Bene. Indoviniamo un po’ di cosa parlano tutti i media e i social di questa mattina. Di sfruttamento delle classi subalterne? Di rinascita del pensiero egualitario? Ma va’! Di utero in affitto e di gender. Stupendi argomenti sui quali tutti gli idioti (come Umberto Eco definiva i “maitres à penser” dei social) pensano di aver qualcosa da dire.
Praticamente, i soliti inconsistenti argomenti morali stanno diventando dei pupazzi comodi per nascondere questioni ben più gravi. Mi sembra di ricordare Marco Tarquinio, grande giornalista e direttore de L’Avvenire, quando, ai tempi del ddl Zan, interpellato in materia, rispondeva immancabilmente: “sì ma l’utero in affitto?”. Caro Tarquinio: l’utero non c’entra niente, né in affitto né gratis, e lo sai. Perché cambi argomento?
Oppure ricordo un bravo teologi, Paolo Mirabella, quando fu invitato a esprimersi sulla questione omosessuale. Cominciò con: “se il movimento LGBT+ disapprovasse chiaramente l’ideologia del gender, io non avrei nulla in contrario”. Gli chiesi quali erano le fonti primarie che aveva consultato a proposito di questa ideologia; tacque.
Non si può andare avanti così, a forza di fallacie! E i grandi pensatori vaticani dovrebbero smetterla di preparare apposta le fallacie dietro cui nascondersi per non affrontare i problemi seri che essi stessi hanno altrove individuato.
Personalmente, quando si parla di “utero in affitto”, ho tre risposte semplici e non mi muovo da lì. Può darsi che un giorno mi farò un’idea più precisa ma, per ora, arrivo solo fino a quel punto. Ecco:
1) La maternità surrogata è un fenomeno che, per il 95%, riguarda coppie eterosessuali, per la maggioranza sposate in chiesa. Perché dovrei farmene carico io insieme ai miei amici gay?

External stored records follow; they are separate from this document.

import Literature.MathematicalPhysics.QuantumFieldTheory.Balaban1983to89.B11Eq90V0GroupComposed

/-!
# `Balaban1983to89.B11Eq80Current` — T. Bałaban, *The variational problem and background fields in renormalization group method for lattice gauge theories*, Commun. Math. Phys. **102** (1985) 277–309 [Balaban1985Variational]: (78)–(80) p. 290, (84)–(89) pp. 290–291, (63) p. 287 — `V(A′)` OF (80) AND ITS FUNCTIONAL DERIVATIVE `W(A′) = (δ/δA′)V(A′)` AS ONE OBJECT ON THE CARRIERS OF (115), modulo the letters `J` (the current (27) of the background) and `Δ_π` ([5] (3.119)) at the carrier: the groups (85) `−𝔇₃*(A′)H*J`, (88) `−(Δ_π HD(A′) + 𝔇*(A′)H*Δ_π A′)`, (89) `𝔇*(A′)H*Δ_π HD(A′)` typed through the transposition of `B11Eq90Transpose`, summed with the composed V₀-group of `B11Eq90V0GroupComposed`, WITH THE (63) CERTIFICATE `⟨W(A′), δ⟩ = (d/dt)V(A′ + tδ)|_{t=0}` PROVED and analyticity on the ball

statement-level skeleton of published theorems with citation tags; proofs where landed; nothing here is a claim about the Yang–Mills mass gap

PDF held: `paper:balaban1985-cmp102-variational-background` (journal page = PDF page + 276); pp. 285–293 read from the `lit read` text layer by
this seat (2026-08-21); displays as transcribed in `B11Eq81Expansion` ((80)–(81)), `B11Eq85FirstDerivative` ((85)–(90)), `B11Eq174Chart` ((47) as
`solA`), `B11Eq115Space` ((115)).

CITATION HEADER (lean-in-tree rule 2026-08-18).  WHAT IS REPRODUCED: rows `B11.Eq80`/`B11.Eq85`/`B11.Prop4` of r08's `ROWS-B11.md` — the function
`V(A′)` of (80) and ALL FIVE groups W₁ … W₅ of `B11Prop4Assembly.TermwiseDatum` summed to `W = (δ/δA′)V` ((84)–(85)), as OBJECTS on the W-slot
carriers of pub-balaban NE9 letter (L3) (INTERFACE REQUEST NE9 (L3), HOME/INBOX.md l.13889: «`W := (δ/δA′)V` as an OBJECT `Space115 L η lev₀ lev₁
(nabla115 η U₀) → NegSize L η lev₀ 3 𝔸` … with `Prop4Hyp W C₄ a₃` DISPLAYED»; the W-slot of the owner's `NE9CurChartOfBackground.cur_chart_exists_of_W_H126`).
THE PRINT, verbatim.  p. 290 (78)–(80): *«Taking into account that the second order term D^{(2)}(A′) in the expansion of D(A′) is equal to
C^{(2)}(A′) … we have ⟨HD(A′), J⟩ = ⟨HC^{(2)}(A′), J⟩ + ⟨HD₃(A′), J⟩. (78) Thus a quadratic form in the expansion of 𝒢(A′) is equal to …
= ½⟨A′, Δ₁A′⟩, (79) … Now let us write higher order terms. They determine the functional V(A′) = −⟨HD₃(A′), J⟩ − ⟨A′, Δ_π HD(A′)⟩ +
½⟨HD(A′), Δ_π HD(A′)⟩ + V₀(A′ − HD(A′)). (80) It is analytic in A′ …»*; (84) read with (99) p. 293: *«⟨δA′, J⟩ + ⟨δA′, Δ₁A′⟩ + ⟨δA′,
(δ/δA′)V(A′)⟩ = 0. (99)»*; p. 291 (85), with
print's weights: *«−⟨H(δ/δA′)D₃(A′), J⟩ = −Σ_{b′}η^d Σ_{c₁∈𝔅_k}(L^{j₁}η)^d tr J(b′)H(b′, c₁)𝔇(A′; c₁, b)»* (schematically
`(δ/δA′(b))⟨HD₃(A′), J⟩ = Σ_{b′,c} 𝔇₃(A′; c, b)H(b′, c)J(b′)` — OUR READING, weights absorbed in the pairing); (87): *«⟨A′, Δ_π HD(A′)⟩ = ⟨A′, (Δ_π +
DRD*)HD(A′)⟩»* whose functional derivative print writes in (88) directly in the explicit form `Q*(QGQ*)⁻¹(Lʲ⁽·⁾η)⁻¹D(A′) − …` through the
definition (45) of `H` — before that substitution it is `Δ_π HD(A′) + 𝔇*(A′)H*Δ_π A′` (OUR READING = `−W₂`); (89), verbatim: *«The functional
derivative of the third term in V(A′) is equal to 𝔇*(A′)H*Δ_π HD(A′)»*; p. 287 (63), verbatim: *«⟨(δ/δA′)D(A′), δA′⟩ = (d/dτ)D(A′ + τδA′)|_{τ=0}»*.

WHAT IS DEFINED AND PROVED (sorry-free; axioms `propext`/`Classical.choice`/`Quot.sound`; defs with bodies; no `Prop`-valued definition, no new
named fact; finite-dimensional fibre `𝔸 ⊇ 𝔤ᶜ`).
§1 `Emap H C ε_C := −solA H 0 C 0 ε_C` (= `HD(A′) = A′ − A`, `Emap_eq_sub`; = `H(C(A))` under the Sect. C regime, `Emap_eq_H`); **`quadPart F Y :=
   ½·D²F(0)(Y, Y)`** (print's `C^{(2)}`/`D^{(2)}`, canonically via `iteratedFDeriv`; `contDiff_quadPart`, `analyticOnNhd_quadPart`); **`E3 := Emap −
   H ∘ quadPart C`** (= `HD₃`, (78)); `analyticOnNhd_Emap`, `analyticOnNhd_E3` on `ball 0 a_C`.
§2 `pairL τ : NegSize … 3 𝔸 →L[ℂ] Space115 … →L[ℂ] ℂ` — the pairing (27) as a continuous bilinear map (for the product rule).
§3 **`V80 τ U₀ H C ε_C J Δπ : Space115 … → ℂ`** = (80) VERBATIM in the letters (`−⟨J, HD₃A′⟩ − ⟨Δπ(HD A′), A′⟩ + ½⟨Δπ(HD A′), HD A′⟩ +
   V₀(T A′)`, `V₀` = r08's `B11Eq26ActionExpansion.V0` under the torus bridge); **`W1`** = `−((HD₃)′(A′))ᵗ J` ((85)), **`W2`** = `−(Δπ(HD A′) +
   ((HD)′(A′))ᵗ(Δπ A′))` ((88)), **`W3`** = `((HD)′(A′))ᵗ(Δπ(HD A′))` ((89)), **`W80 := W1 + W2 + W3 + curV0full`** : `Space115 L η lev₀ lev₁ Dc →
   NegSize L η lev₀ 3 𝔸` — THE W-SLOT TYPE, every operator letter an argument (`ρ, τ, U₀, H, C, ε_C, J, Δπ`).
§4 `hasDerivAt_line`, `hasDerivAt_comp_line`; **`pair27_W80`** — THE (63) CERTIFICATE: for `‖A′‖ < a_C` (Sect. C `Regime H 0 C b 0 C₂ c₄ 0 a_C ε_C`,
   `Prop4Hyp C C₂ c₄`), tracial `τ`, `τ(ρ(ℓ)X) = ℓ X`, `d ≥ 4`, and `Δπ` SYMMETRIC for the pairing (`⟨ΔπY, Z⟩ = ⟨ΔπZ, Y⟩`):
   **`⟨W80(A′), δ⟩ = (d/dt) V80(A′ + tδ)|_{t=0}`** for every direction `δ` of the space (115) — so `W80` IS `(δ/δA′)V` in the sense of (63)/(84),
   UNIQUELY (`B11Eq90Transpose.eq_of_pair27_eq`).  Proof: the four line derivatives ((85): chain rule through `pairL`; (88), (89): the product
   rule `ContinuousLinearMap.hasDerivAt_of_bilinear` + the symmetry of `Δπ`; (90)–(96): `pair27_curV0full`) and `⟨MᵗK, δ⟩ = ⟨K, Mδ⟩`.
§5 **`differentiableOn_W80`**, **`analyticOnNhd_W80`** (`ball 0 a_C`), `analyticOnNhd_W80_lt` (`{‖Y‖ < a₃}`, `a₃ ≤ a_C`) — Prop. 4's analyticity
   clause = the `AnalyticOnNhd` hypothesis `hWa` of the owner's theorem, PROVED for this object.

HONEST SCOPE — what is NOT claimed.  (i) `J` and `Δπ` are LETTERS: `J` should be r08's `B9Eq39Adjoint.J` (the current (27)/(28) = [5] (3.11))
read in the `|·|₍₋₃₎`-carrier, `Δπ` the gauge-invariant extension Δ_π of [5] (3.118)–(3.119) (leaf-01's `B9Eq3119InvariantExtension` at the
Hilbert level) AS an operator `Space115 → NegSize … 3`; neither is instantiated here, and `Δπ`'s symmetry is a hypothesis.  (ii) THE QUADRATIC
BOUND (98) `‖W(A′)‖₍₋₃₎ ≤ C₄‖A′‖²` IS NOT PROVED HERE for `W80`: print's (86), (88)-, (89)-estimates need the kernel bounds (73) for `𝔇₃`, `𝔇`,
(46) for `H` and [5] (3.132) for `Δ_π` — the consumer DISPLAYS `QuadAnalytic W80 C₄ a₃` (= `B11.Prop4Printed`, as the INTERFACE REQUEST allows);
the composed V₀-group's own (98)-slot is `B11Eq90V0GroupComposed.quadAnalytic_curV0full`.  (iii) The split `D = D^{(2)} + D₃` follows print
((78)–(79): the `C^{(2)}`-term belongs to Δ₁); a consumer whose 𝔊 inverts `Δ_π + DRD* + aQ*Q` WITHOUT the `J`-term of (79) must use `Emap` in
place of `E3` in W₁ (one-line variant; not typed).  (iv) `ρ`, `τ` letters; DIVERGENCE D-pv27.4 inherited.  (v) NOT summit progress (cell
pub-balaban: NE9 NOT PRINTED / NOT PROVED; «NE9 ⇐ the named binders»; spine PROVED 0/9; HONEST DEPENDENCY: continuum YM on T⁴ ⇐ BetaPertH ∧ nine
spine estimates (0/9 proved); BetaPertH ⇐ (D1) ∧ (D4) ∧ CAP+tail; G-an2-4 gates asym, D1 and NE2/3/4).  Unit `b2b-balaban-t4-ne9-formalise-leaf-05`
(NE9 crux-team leaf prover, gen 65).  Imports `B11Eq90V0GroupComposed` ONLY; modifies nothing.
-/

noncomputable section

open NormedSpace Complex Metric Set Finset Filter Topology

namespace Literature.MathematicalPhysics.QuantumFieldTheory.Balaban1983to89.B11Eq80Current

open Literature.MathematicalPhysics.QuantumFieldTheory.Balaban1983to89.B11Prop6Scheme (Prop4Hyp)
open Literature.MathematicalPhysics.QuantumFieldTheory.Balaban1983to89.B11Eq174Chart (solA Regime)
open Literature.MathematicalPhysics.QuantumFieldTheory.Balaban1983to89.B11Eq26ActionExpansion (V0)
open Literature.MathematicalPhysics.QuantumFieldTheory.Balaban1983to89.B11Eq90V0primeCurrent (Tsh Ucur curL curL_apply flat115
  flat115_apply)
open Literature.MathematicalPhysics.QuantumFieldTheory.Balaban1983to89.B11Eq63V0GroupCurrent (curV0)
open Literature.MathematicalPhysics.QuantumFieldTheory.Balaban1983to89.B11Eq90Transpose
open Literature.MathematicalPhysics.QuantumFieldTheory.Balaban1983to89.B11Eq90Pullback
open Literature.MathematicalPhysics.QuantumFieldTheory.Balaban1983to89.B11Eq90V0GroupComposed
open B9SectCLatticeCarrier (Bond)
open B4Sect5Torus (TSite)
open B11Eq115Space

variable {𝔸 : Type*} [NormedRing 𝔸] [NormedAlgebra ℂ 𝔸]
variable {d : ℕ} {Pd : Fin d → ℕ} {L η : ℝ} [Fact (0 < L)] [Fact (0 < η)] {lev₀ : Bond d Pd → ℕ} {κ' : Type*} [Fintype κ']
  {lev₁ : κ' → ℕ} {Dc : (Bond d Pd → 𝔸) →ₗ[ℂ] (κ' → 𝔸)}
variable {𝒳 : Type*} [NormedAddCommGroup 𝒳] [NormedSpace ℂ 𝒳]

/-! ## §1 `HD(A′)`, its second-order part `HD^{(2)} = HC^{(2)}` ((56), (78)) and `HD₃ = HD − HD^{(2)}` on the space (115) -/

/-- **`HD(A′) = A′ − A`** — the map `A′ ↦ HD(A′)` of (47) on the space (115): `−solA H 0 C 0 ε_C A′` (`= A′ − T47 A′`; `= H(C(A))` under the
Sect. C regime, (48)/(49)). [cite: Balaban1985Variational, (47)–(49) p.285] -/
def Emap (H : 𝒳 →L[ℂ] Space115 L η lev₀ lev₁ Dc) (C : Space115 L η lev₀ lev₁ Dc → 𝒳) (εC : ℝ)
    (A' : Space115 L η lev₀ lev₁ Dc) : Space115 L η lev₀ lev₁ Dc :=
  -solA H 0 C 0 εC A'

/-- **THE SECOND-ORDER PART OF AN ANALYTIC MAP AT `0`**: `F^{(2)}(Y) := ½·D²F(0)(Y, Y)` — print's `C^{(2)}(A′)`/`D^{(2)}(A′)` of (56), (78) («the
second order term D^{(2)}(A′) in the expansion of D(A′) is equal to C^{(2)}(A′)»), typed canonically through `iteratedFDeriv`.
[cite: Balaban1985Variational, (56) p.286, (78) p.290] -/
def quadPart (F : Space115 L η lev₀ lev₁ Dc → 𝒳) (Y : Space115 L η lev₀ lev₁ Dc) : 𝒳 :=
  (2 : ℂ)⁻¹ • iteratedFDeriv ℂ 2 F 0 (fun _ => Y)
import Summits.MatrixMultiplication.MatrixMultiplication.Theorems.AbelianSTPPCensusTAStatDDefs

/-!
# T_A certificate, fourth range `6191 … 6379` (static t*-indexed linear checker, free budget parameter, two-member fallback): kernel evaluation, shape checks, volumes `1 … 971`

Cell mm-stpp (rung F-M1), threshold T_A = `τ = 2.371`; checker in `AbelianSTPPCensusTAStatDDefs.lean`, table in `AbelianSTPPCensusTAStatDData.lean`.
`decide` with kernel reduction (standard axioms; no `native_decide`), `Elab.async false`; consumed by `TAStatD.checkV_sound` / `TAStatD.domV_sound` / `TAStatD.m2V_sound`
in the leaf `AbelianSTPPCensusLeafTA6379Closed.lean`.
WHAT THIS IS NOT: arithmetic on shape lists only; no statement about STPP families or `ω`.
-/

set_option linter.dupNamespace false
set_option autoImplicit false
set_option Elab.async false

namespace Summit.MatrixMultiplication.MatrixMultiplication.Theorems.TAStatD

set_option maxHeartbeats 0 in
/-- Check chunk: every sorted candidate shape of the volumes `1 … 399` passes `checkShape` (44803 (shape, bucket) checks). [original] -/
theorem ck1 : TAStatD.checkV 399 1 = true := by decide +kernel

set_option maxHeartbeats 0 in
/-- Check chunk: every sorted candidate shape of the volumes `400 … 609` passes `checkShape` (44911 (shape, bucket) checks). [original] -/
theorem ck400 : TAStatD.checkV 210 400 = true := by decide +kernel

set_option maxHeartbeats 0 in
/-- Check chunk: every sorted candidate shape of the volumes `610 … 797` passes `checkShape` (44596 (shape, bucket) checks). [original] -/
theorem ck610 : TAStatD.checkV 188 610 = true := by decide +kernel

set_option maxHeartbeats 0 in
/-- Check chunk: every sorted candidate shape of the volumes `798 … 971` passes `checkShape` (44822 (shape, bucket) checks). [original] -/
theorem ck798 : TAStatD.checkV 174 798 = true := by decide +kernel

end Summit.MatrixMultiplication.MatrixMultiplication.Theorems.TAStatD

2) Proibire una cosa è un modo per eliminarla? O piuttosto, è la tecnica migliore per consegnarla al mercato nero? Vietando la pratica legale e controllata della gestazione per altri, non si farà altro che incoraggiare quella illegale, che vede tante povere donne dei Paesi terzi che si prestano a gestare un feto altrui a pagamento in mancanza di altre risorse economiche. Vogliamo accanirci contro di loro?
3) Sono un maschio; non possiedo uteri. Per farmi un’opinione sensata, devo prima sentire cosa ne pensano le mie amiche femmine, non i preti (maschi come me).